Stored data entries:
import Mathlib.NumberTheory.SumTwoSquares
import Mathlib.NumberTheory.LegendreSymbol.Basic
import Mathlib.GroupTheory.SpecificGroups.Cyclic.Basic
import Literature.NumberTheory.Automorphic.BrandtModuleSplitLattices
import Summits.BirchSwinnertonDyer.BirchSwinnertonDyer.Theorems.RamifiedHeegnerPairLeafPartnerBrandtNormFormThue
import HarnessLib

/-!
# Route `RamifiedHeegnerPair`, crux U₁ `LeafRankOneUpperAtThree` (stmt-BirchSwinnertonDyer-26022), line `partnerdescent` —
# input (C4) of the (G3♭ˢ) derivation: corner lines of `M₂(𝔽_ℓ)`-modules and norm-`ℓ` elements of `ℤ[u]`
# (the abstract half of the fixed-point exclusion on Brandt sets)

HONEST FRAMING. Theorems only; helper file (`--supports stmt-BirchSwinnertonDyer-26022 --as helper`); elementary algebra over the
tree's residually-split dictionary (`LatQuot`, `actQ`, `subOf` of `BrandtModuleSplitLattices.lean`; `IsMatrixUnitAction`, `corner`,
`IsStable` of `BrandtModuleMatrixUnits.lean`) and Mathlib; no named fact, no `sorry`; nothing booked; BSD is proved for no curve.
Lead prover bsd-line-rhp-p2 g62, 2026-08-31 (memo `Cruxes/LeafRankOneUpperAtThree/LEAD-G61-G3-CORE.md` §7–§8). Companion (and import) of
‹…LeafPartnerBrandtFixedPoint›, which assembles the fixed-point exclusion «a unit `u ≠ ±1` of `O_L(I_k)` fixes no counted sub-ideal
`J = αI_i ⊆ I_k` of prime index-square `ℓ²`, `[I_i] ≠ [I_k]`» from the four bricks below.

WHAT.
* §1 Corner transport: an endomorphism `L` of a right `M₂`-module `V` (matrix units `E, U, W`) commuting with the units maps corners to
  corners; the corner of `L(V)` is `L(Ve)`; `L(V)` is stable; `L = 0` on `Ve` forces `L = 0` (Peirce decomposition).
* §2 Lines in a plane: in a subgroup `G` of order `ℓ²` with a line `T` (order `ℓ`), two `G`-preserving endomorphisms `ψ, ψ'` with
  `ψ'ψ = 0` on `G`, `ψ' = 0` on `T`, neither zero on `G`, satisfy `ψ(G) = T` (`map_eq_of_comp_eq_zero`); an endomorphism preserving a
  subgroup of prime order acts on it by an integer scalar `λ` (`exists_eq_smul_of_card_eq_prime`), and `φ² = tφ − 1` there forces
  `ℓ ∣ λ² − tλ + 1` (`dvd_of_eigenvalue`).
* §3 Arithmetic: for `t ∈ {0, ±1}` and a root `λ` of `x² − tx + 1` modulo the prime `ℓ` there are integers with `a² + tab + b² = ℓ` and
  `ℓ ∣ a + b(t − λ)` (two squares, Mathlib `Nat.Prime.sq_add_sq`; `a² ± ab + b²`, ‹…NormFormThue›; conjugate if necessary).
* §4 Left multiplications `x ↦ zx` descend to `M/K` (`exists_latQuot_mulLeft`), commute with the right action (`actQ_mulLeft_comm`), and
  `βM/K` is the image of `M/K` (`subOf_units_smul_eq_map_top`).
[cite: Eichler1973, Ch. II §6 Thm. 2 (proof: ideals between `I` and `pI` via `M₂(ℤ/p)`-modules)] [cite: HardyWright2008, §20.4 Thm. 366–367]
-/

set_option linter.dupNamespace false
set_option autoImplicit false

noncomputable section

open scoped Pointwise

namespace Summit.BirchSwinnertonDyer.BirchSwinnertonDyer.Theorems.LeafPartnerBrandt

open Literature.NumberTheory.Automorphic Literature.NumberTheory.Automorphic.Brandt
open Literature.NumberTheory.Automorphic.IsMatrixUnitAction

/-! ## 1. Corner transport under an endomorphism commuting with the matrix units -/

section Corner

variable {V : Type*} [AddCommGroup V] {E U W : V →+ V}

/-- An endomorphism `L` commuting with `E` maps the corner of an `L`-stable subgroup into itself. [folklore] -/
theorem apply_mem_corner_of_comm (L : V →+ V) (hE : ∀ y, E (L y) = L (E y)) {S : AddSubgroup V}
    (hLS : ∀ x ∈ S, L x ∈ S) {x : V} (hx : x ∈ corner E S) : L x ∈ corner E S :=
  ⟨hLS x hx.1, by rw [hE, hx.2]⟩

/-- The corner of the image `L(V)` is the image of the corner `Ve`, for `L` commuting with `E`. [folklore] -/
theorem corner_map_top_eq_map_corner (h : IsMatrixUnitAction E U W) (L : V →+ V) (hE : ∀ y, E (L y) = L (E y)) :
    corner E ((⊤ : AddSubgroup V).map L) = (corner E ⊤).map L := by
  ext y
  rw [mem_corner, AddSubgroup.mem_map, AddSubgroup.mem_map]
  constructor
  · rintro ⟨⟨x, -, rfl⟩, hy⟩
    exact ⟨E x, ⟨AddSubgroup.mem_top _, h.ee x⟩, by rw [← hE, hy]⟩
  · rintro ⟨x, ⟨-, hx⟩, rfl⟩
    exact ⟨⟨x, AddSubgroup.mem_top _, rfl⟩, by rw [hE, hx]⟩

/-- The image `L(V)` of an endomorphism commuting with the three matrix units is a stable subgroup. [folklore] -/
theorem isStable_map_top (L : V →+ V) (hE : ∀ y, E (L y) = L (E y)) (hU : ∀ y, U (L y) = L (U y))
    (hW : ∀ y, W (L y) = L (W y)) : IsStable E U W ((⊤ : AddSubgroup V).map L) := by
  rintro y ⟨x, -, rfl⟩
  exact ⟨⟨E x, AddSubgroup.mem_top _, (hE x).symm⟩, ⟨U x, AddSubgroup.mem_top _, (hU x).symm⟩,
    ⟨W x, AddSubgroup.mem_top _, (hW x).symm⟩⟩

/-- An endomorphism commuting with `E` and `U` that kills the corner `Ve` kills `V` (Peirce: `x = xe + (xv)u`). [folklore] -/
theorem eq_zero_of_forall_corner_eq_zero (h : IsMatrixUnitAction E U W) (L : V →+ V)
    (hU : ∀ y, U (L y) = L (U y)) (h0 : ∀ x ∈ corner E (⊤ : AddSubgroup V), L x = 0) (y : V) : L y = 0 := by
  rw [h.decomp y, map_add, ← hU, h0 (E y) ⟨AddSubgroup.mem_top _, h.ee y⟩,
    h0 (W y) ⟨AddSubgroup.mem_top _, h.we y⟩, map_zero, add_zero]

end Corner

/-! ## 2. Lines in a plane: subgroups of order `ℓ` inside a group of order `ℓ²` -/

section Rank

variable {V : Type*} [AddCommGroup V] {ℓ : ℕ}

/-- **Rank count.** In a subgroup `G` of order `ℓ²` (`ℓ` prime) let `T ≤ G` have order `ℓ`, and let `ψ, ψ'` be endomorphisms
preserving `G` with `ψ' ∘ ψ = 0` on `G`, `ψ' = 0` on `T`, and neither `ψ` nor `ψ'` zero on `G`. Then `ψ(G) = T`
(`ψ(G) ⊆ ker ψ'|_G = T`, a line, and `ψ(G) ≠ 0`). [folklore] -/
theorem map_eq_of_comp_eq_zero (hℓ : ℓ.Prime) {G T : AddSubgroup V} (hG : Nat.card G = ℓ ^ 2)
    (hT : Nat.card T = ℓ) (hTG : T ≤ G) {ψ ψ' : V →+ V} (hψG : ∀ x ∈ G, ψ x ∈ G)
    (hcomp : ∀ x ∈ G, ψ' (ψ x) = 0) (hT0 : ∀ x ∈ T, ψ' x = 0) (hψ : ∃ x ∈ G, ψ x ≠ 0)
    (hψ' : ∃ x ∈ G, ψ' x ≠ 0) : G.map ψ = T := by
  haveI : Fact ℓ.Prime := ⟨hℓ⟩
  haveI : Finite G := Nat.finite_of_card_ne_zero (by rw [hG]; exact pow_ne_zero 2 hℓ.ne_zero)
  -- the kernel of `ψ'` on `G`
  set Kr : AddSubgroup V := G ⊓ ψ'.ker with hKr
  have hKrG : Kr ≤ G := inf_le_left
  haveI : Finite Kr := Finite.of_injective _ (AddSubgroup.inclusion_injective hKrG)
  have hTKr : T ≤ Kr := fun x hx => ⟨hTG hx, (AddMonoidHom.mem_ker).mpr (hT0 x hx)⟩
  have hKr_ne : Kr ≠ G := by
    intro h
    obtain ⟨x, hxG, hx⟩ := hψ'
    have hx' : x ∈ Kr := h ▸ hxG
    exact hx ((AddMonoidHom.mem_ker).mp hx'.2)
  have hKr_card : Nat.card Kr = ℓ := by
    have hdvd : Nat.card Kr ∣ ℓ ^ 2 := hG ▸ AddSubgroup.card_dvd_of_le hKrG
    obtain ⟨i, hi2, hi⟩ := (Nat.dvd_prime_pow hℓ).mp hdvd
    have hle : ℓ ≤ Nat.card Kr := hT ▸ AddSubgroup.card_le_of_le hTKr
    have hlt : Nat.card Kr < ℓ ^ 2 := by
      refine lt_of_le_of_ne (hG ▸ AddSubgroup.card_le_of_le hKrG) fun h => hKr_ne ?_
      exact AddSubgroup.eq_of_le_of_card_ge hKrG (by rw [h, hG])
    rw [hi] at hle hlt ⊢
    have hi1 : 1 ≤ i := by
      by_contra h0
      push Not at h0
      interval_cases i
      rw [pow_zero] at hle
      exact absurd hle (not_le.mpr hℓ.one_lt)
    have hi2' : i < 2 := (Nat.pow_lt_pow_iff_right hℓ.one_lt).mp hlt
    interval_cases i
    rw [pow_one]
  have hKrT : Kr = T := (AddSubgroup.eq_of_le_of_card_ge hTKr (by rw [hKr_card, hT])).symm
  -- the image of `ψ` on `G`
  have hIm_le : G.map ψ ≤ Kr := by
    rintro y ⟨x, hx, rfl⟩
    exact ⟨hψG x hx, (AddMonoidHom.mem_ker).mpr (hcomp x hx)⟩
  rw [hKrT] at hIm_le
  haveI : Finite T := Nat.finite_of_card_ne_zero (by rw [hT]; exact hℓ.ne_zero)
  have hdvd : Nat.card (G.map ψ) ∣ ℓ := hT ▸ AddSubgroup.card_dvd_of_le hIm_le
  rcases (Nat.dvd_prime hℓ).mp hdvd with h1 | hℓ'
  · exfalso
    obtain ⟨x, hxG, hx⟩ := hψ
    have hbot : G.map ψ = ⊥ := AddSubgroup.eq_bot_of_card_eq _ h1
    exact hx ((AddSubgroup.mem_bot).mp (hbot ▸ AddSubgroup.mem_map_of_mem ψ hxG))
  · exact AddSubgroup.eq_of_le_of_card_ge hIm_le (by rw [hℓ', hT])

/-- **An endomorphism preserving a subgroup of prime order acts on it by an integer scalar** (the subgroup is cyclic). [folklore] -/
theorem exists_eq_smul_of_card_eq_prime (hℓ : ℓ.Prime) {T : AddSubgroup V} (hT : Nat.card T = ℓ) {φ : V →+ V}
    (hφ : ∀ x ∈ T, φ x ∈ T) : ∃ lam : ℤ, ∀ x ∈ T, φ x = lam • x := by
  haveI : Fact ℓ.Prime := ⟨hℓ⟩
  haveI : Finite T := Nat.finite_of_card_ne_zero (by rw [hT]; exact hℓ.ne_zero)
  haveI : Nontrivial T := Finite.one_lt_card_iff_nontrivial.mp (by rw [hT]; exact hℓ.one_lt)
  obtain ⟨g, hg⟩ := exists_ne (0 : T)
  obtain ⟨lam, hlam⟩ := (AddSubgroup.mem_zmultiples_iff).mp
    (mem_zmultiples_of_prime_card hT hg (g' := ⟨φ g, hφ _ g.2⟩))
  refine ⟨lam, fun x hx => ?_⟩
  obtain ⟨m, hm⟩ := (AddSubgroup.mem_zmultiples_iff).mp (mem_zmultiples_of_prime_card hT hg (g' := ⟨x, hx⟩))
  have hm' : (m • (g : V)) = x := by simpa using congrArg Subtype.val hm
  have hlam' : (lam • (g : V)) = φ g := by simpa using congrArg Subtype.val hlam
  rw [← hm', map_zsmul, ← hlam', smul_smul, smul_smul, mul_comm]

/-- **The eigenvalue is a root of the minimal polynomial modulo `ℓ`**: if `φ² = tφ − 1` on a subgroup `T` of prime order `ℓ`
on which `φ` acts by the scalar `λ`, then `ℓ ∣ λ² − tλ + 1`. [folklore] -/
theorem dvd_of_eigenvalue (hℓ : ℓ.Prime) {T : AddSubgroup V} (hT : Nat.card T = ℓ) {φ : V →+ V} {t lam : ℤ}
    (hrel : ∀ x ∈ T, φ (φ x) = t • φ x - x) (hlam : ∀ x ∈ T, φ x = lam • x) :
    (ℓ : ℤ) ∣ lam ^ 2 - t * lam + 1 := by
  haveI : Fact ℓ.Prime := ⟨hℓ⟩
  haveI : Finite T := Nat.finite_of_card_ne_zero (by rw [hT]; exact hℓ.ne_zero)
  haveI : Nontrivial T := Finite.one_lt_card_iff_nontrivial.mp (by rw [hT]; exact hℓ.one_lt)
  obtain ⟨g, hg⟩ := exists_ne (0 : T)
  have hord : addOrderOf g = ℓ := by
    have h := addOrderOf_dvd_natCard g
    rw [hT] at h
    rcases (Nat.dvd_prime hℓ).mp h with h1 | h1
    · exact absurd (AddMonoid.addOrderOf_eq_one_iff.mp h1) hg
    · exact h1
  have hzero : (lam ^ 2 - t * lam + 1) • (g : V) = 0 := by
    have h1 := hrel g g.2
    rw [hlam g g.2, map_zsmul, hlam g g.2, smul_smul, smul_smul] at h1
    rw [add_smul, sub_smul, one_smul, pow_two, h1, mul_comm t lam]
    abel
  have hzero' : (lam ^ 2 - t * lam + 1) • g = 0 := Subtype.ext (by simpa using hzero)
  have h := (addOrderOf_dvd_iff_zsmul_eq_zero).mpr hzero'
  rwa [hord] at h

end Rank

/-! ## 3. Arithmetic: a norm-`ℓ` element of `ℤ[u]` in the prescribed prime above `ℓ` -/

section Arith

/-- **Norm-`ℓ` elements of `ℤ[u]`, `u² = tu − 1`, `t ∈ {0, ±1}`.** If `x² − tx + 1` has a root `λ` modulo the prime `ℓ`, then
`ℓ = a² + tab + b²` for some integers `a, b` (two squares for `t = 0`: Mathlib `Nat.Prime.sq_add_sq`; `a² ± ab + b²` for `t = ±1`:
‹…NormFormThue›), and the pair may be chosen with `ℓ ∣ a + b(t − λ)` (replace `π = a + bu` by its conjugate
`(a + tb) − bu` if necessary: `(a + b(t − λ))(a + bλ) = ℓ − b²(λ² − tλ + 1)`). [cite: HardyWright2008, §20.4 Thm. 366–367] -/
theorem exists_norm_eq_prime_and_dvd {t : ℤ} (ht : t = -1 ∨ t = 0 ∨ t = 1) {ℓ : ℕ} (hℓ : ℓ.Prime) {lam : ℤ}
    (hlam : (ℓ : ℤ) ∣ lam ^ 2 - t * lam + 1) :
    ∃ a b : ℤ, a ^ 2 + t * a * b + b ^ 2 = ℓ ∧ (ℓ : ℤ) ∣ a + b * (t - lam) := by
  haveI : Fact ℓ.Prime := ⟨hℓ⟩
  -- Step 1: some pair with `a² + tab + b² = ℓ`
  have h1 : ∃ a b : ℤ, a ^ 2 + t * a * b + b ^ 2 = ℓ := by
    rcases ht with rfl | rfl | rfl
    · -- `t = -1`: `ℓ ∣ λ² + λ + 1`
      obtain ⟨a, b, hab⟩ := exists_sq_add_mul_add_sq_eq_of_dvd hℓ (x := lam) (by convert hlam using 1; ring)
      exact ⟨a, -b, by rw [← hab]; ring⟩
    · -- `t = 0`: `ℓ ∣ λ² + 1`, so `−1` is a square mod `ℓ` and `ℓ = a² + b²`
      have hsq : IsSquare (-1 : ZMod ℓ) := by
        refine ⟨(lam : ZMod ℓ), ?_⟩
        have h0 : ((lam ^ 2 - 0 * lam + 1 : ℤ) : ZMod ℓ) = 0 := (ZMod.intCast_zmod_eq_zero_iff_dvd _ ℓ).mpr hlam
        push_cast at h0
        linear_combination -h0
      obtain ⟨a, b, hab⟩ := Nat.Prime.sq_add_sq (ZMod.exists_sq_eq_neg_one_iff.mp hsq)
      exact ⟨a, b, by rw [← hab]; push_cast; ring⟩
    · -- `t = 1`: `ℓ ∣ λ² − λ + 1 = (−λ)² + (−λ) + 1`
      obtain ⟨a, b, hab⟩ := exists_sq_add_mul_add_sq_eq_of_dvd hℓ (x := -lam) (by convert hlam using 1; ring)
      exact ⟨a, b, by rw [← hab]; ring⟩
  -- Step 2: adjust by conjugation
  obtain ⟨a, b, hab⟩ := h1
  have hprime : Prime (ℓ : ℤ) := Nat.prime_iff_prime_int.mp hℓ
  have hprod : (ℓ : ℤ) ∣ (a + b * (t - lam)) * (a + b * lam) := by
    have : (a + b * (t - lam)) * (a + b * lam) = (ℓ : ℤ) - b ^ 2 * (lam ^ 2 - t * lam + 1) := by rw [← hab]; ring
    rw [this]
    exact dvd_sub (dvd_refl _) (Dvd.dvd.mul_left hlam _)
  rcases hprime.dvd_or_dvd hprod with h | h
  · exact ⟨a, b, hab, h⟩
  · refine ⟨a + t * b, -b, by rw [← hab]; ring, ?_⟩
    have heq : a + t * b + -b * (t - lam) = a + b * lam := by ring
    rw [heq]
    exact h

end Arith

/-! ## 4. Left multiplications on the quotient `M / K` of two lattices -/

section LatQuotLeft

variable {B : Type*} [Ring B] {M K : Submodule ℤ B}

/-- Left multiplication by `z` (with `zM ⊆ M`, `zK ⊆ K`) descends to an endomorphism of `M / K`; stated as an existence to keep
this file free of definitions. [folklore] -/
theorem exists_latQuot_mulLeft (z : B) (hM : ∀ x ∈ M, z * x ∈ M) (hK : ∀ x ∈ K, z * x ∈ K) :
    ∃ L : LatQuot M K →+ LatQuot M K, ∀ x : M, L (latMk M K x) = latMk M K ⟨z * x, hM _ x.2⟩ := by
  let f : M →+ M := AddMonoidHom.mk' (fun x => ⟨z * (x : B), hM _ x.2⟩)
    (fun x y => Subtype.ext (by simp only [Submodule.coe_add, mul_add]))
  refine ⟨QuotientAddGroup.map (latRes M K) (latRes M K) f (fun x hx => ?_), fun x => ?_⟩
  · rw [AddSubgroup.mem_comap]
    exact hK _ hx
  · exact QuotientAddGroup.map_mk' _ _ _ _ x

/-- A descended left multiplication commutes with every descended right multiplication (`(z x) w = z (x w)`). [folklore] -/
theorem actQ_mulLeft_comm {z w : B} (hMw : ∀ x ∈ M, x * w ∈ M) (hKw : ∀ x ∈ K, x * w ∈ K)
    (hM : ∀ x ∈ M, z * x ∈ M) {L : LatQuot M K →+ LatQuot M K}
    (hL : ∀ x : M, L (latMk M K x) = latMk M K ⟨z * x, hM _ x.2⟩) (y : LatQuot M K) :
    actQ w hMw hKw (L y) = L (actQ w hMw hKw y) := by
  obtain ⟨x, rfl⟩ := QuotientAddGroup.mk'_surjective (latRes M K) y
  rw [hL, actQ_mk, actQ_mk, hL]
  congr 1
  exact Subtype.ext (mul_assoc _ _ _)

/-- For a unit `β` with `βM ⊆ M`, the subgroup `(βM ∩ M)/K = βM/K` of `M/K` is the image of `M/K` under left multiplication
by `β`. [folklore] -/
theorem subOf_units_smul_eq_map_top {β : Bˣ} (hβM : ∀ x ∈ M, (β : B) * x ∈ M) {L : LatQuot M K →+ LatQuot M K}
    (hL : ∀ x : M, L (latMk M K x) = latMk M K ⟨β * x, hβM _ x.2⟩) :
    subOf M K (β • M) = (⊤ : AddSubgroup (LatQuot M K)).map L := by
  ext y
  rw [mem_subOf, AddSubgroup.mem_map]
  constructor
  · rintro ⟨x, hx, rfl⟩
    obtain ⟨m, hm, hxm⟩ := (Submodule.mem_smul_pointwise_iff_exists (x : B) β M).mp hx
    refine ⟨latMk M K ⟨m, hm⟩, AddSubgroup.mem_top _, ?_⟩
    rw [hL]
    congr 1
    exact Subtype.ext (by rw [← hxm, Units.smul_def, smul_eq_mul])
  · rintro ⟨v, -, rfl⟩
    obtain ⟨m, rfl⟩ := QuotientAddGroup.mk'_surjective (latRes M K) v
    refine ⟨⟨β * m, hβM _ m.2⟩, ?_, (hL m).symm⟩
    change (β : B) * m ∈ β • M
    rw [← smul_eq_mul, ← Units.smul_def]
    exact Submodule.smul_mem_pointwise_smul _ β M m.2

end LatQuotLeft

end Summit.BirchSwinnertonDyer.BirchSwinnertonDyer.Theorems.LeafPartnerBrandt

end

* _WHAT THIS TASK INVOLVES_
Up to and including the line with "# input (C4)", transcribe the entries above exactly, starting from their first line.

* _RESULT BELOW_
import Mathlib.NumberTheory.SumTwoSquares
import Mathlib.NumberTheory.LegendreSymbol.Basic
import Mathlib.GroupTheory.SpecificGroups.Cyclic.Basic
import Literature.NumberTheory.Automorphic.BrandtModuleSplitLattices
import Summits.BirchSwinnertonDyer.BirchSwinnertonDyer.Theorems.RamifiedHeegnerPairLeafPartnerBrandtNormFormThue
import HarnessLib

/-!
# Route `RamifiedHeegnerPair`, crux U₁ `LeafRankOneUpperAtThree` (stmt-BirchSwinnertonDyer-26022), line `partnerdescent` —
# input (C4) of the (G3♭ˢ) derivation: corner lines of `M₂(𝔽_ℓ)`-modules and norm-`ℓ` elements of `ℤ[u]`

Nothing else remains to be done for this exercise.